How determine if a set form a basis for a vector space In the book I am studying, the definition of a basis is as follows:  
If $V$ is any vector space and $S= \{ \textbf{v}_1,...,\textbf{v}_n \}$  is a finite set of vectors in $V$, then $S$ is called a basis for $V$ if the following two conditions hold:
(a)  $S$ is lineary independent
(b) $S$ spans $V$  
I am currently taking my first course in linear algebra and something about the notion of a basis bugs me. The reason is that I feel like one would need a basis to investigate if the conditions (a) and (b) holds, but how do one find this first basis?   
As a dummy example from the book, the author shows that the standard basis for $R^3$ is in fact a basis for $R^3$ in (roughly) the folowing way:  
"We need to show that
$\textbf{i} = (1,0,0),\quad \textbf{j} = (0,1,0), \quad \textbf{k} =  (0,0,1)$
are lineary independent and that they span $R^3$.  
To show that they are lineary independent, we note that if they are lineary dependent, then the equation
$t_1(1,0,0) + t_2(0,1,0) + t_3(0,0,1) = (0,0,0)$
would be satisfied by some $t_r \neq 0$. But equating corresponding components shows that this is equivalent to saying that
$t_r = 0, \quad t_r\neq 0$
which is a contradiction.  
To show that condition (b) holds, we note that an arbitrary vector $\textbf{v}$ in $R^3$ can be written as
v $=t_1(1,0,0) + t_2(0,1,0) + t_3(0,0,1)$"  
Ok, so the thing that confuses me is that in this example, to show that the standard basis form a basis, we have used... the standard basis? I mean, when stating that $\textbf{i} = (1,0,0)$ we are basically saying that $\textbf{i}$ actually $\textbf{is}$ one of the unit vectors which forms the standard basis right? But then we are showing that the standard basis is a basis by assuming that it is a basis from the beginning, which does not make sense.
I am going to try to summarise this rather vague post with some concrete questions, but feel free to adress something that you feel is relevant to my post.  
1.) Is it possible to prove that a standard basis in fact form a basis, or should one take this as kind of an axiom?  
2.) If (1.) is true, what does the components of a vector actually mean before you have proven that there exist a "first" basis?
 A: It is possible to prove that standard basis forms a basis. First of all standard basis is the most obvious way of expressing that vectors are linearly independent. $\textbf{i} = (1,0,0),\; \textbf{j} = (0,1,0), \; \textbf{k} =  (0,0,1)$ are linearly independent because $t_1(1,0,0) + t_2(0,1,0) + t_3(0,0,1) = (0,0,0)$ iff $t_1=t_2=t_3=0$. (You can think them as columns of identity matrix to see that it is the only possible case)
Additionally,
$$t_1\begin{pmatrix} 1 \\ 0 \\ 0 \end{pmatrix}+t_2\begin{pmatrix} 0 \\ 1 \\ 0 \end{pmatrix}+t_3\begin{pmatrix} 0 \\ 0 \\ 1 \end{pmatrix}=\begin{pmatrix} t_1 \\ t_2 \\ t_3 \end{pmatrix}$$
So linear combinations of these vectors are determined by the values of $t_1,t_2,t_3$ and the arbitrary values of $t_1,t_2,t_3$ forms $\mathbb R^3$.
A: *

*usually, vector spaces are not given by a base and not all of them has a base referred to as the standard base.
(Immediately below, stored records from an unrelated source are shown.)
import Summits.BirchSwinnertonDyer.BirchSwinnertonDyer.Theorems.CyclotomicUntwistC1OfUniformRootLaw
import Summits.BirchSwinnertonDyer.BirchSwinnertonDyer.Theorems.CyclotomicUntwistUniformRootLaw
import HarnessLib

/-!
# Crux child C1 `PSUntwistedLFunctionAtThree` ⟸ PRINT BY NAME + Galois wildness at `3` (capstone of the
# print layer (T), lead file 4)

Cell `pub/bsd-wall` (D-0145 line `route-BirchSwinnertonDyer-CyclotomicUntwist`), seat `bsd-line-cycu-p1`
(K1/K2 LEAD lineage, gen 8). THEOREMS ONLY (no definition, no named fact, no `sorry`); helper toward the crux
child C1 = stmt-BirchSwinnertonDyer-27548 (`--supports`; it does NOT close the item: the named print facts and
the wildness binder are hypotheses). BSD is not proved by this file; no crux of the route is proved by it.

WHAT. `psUntwistedLFunctionAtThree_of_print_of_wild`: C1 follows from SIX NAMED PRINT FACTS — modularity
(`nonempty_modularParametrizationData`), Carayol's level theorem (`IsNewformOf.level_eq_conductorNorm`),
Gross–Zagier I.(7.3) (`GrossZagier1986_thm_I_7_3`), Gross–Zagier–Kolyvagin (`PublishedInputGZK`), Deligne's
`ℓ`-adic representations of `Γ₁`-newforms (`Hida2000_thm326_exists_galoisRep`), Carayol's Thm. (A) in Euler-factor
form (`Carayol1986_eulerFactor`) — plus ONE Galois-side binder on every principal-series row: WILDNESS of
`V₂(W)` at `3` (`∃ i ∈ I_𝔓`, `χ₉(i) = 4`, `ρ_{W,2}(i) ≠ 1`; dischargeable from `f₃(W) ≠ 2` — sibling file
`CyclotomicUntwistInertiaWildAtThree`, cycu-p3 g10). It is the composition of cycu-p4 g12's
`PSC1OfUniformRootLaw.psUntwistedLFunctionAtThree_of_print_of_uniformRootLaw` (C1 ⟸ four print facts + the
UNIFORM ROOT LAW) with the lead's `UniformRootLaw.uniformRootLaw_of_print` (the uniform root law ⟸ Deligne +
Carayol + wildness; files 1, 2, 3a, 3b-i, 3b-ii, 3c: p646654, p647742, p648344, p649180, p649527, p650112).

References: [cite: CarayolASENS1986, Thm. (A)] · [cite: Hida2000, Thm. 3.26 (1)] · [cite: GrossZagier1986,
Thm. I.(7.3)] · [cite: MazurTateTeitelbaum1986Invent, §I.14] · [cite: DiamondShurman2005, Thm. 5.8.3].
-/

noncomputable section

open scoped MatrixGroups NumberField

open CongruenceSubgroup UpperHalfPlane NumberField IsDedekindDomain Field
  Literature.NumberTheory.EllipticCurves Literature.NumberTheory.EllipticCurves.ModularForms
  Literature.NumberTheory.EllipticCurves.Rank1Residual Literature.NumberTheory.IwasawaTheory
  Literature.NumberTheory.GaloisRepresentations
  Summit.BirchSwinnertonDyer.BirchSwinnertonDyer.Theses.CyclotomicUntwist
  Summit.BirchSwinnertonDyer.Rank1Residual.Additive

-- single-conjunct summit: `Summit.BirchSwinnertonDyer.BirchSwinnertonDyer.…` repeats the name by design
set_option linter.dupNamespace false
set_option autoImplicit false

namespace Summit.BirchSwinnertonDyer.BirchSwinnertonDyer.Theorems.PSC1OfPrint

/-- **C1 `PSUntwistedLFunctionAtThree` ⟸ six named print facts + Galois wildness at `3` on every
principal-series row.** Composition of `PSC1OfUniformRootLaw.psUntwistedLFunctionAtThree_of_print_of_uniformRootLaw`
(cycu-p4 g12) with `UniformRootLaw.uniformRootLaw_of_print` (lead). [cite: CarayolASENS1986, Thm. (A)]
[cite: Hida2000, Thm. 3.26 (1)] [cite: GrossZagier1986, Thm. I.(7.3)] [cite: MazurTateTeitelbaum1986Invent, §I.14] -/
theorem psUntwistedLFunctionAtThree_of_print_of_wild
    (hmod : nonempty_modularParametrizationData)
    (hlev : ∀ (N : ℕ) [NeZero N], IsNewformOf.level_eq_conductorNorm (N := N))
    (hGZ86 : GrossZagier1986_thm_I_7_3) (hGZK : PublishedInputGZK)
    (hD : Hida2000_thm326_exists_galoisRep) (hC : Carayol1986_eulerFactor)
    (hwild : ∀ (W : WeierstrassCurve ℚ) [W.IsElliptic] [W.IsGloballyMinimal], ClassO6 W 3 →
      Even (padicValInt 3 W.minimalDiscriminantInt) →
      W.minimalDiscriminantInt / 3 ^ padicValInt 3 W.minimalDiscriminantInt % 3 = 1 →
      ∃ (v : HeightOneSpectrum (𝓞 ℚ)) (𝔓 : Ideal (absIntegers (𝓞 ℚ) ℚ)), 𝔓 ∈ v.primesAbove ∧
        (3 : 𝓞 ℚ) ∈ v.asIdeal ∧ ∃ i ∈ 𝔓.inertia (absoluteGaloisGroup ℚ),
          (modNCyclotomicCharacter ℚ 9 i : ZMod 9) = 4 ∧ W.rationalGaloisRepTate 2 i ≠ 1) :
    PSUntwistedLFunctionAtThree :=
  PSC1OfUniformRootLaw.psUntwistedLFunctionAtThree_of_print_of_uniformRootLaw hmod hlev hGZ86 hGZK
    fun W _ _ _ hO6 _ hev hsq _ =>
      UniformRootLaw.uniformRootLaw_of_print W hD hC hO6 hev hsq (hwild W hO6 hev hsq)

end Summit.BirchSwinnertonDyer.BirchSwinnertonDyer.Theorems.PSC1OfPrint

end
*Any set which you can prove is independent and it's span is the whole space, is a basis.  This also holds for the standard basis. You should verify to yourself that you know how to prove that $ e_1 ,\dots,e_n $  is a base of  $\mathbb R ^n$.

*Usually, both criteria are proven by solving a set of linear equations or a least proving that the set of equations have a unique solution for the representation of each vector in the space.  

*There is no special meaning for the component on a certain coordinate of a vector. The usual geometric meaning appears on 2-d and 3-d spaces of real valued numbers in relation to their standard base. 
A: In fact, it can be proved that every vector space has a basis by using the maximal principle; you may check, say Friedberg's linear algebra book. To find out a concrete basis for a vector space, we need the characterizing conditions.
The coordinate vector of a vector is defined in terms of a chosen basis, so there is no such thing as talking of coordinates of a vector without referring to a basis.
A: You can think of it as a set $\{\mathbf{i},\mathbf{j},\mathbf{k}\}$ that you want to prove certain properties of. After you've proven these properties you know that you can call it a basis. Since it is the first set you would intuitively choose to check the properties for, you choose to call it the standard basis. The coordinates you can see as being defined basis-free as an algebraic object acting in certain ways under operations. After you then have a standard basis, you then conclude that there is a natural way of associating the basis vectors with the coordinates.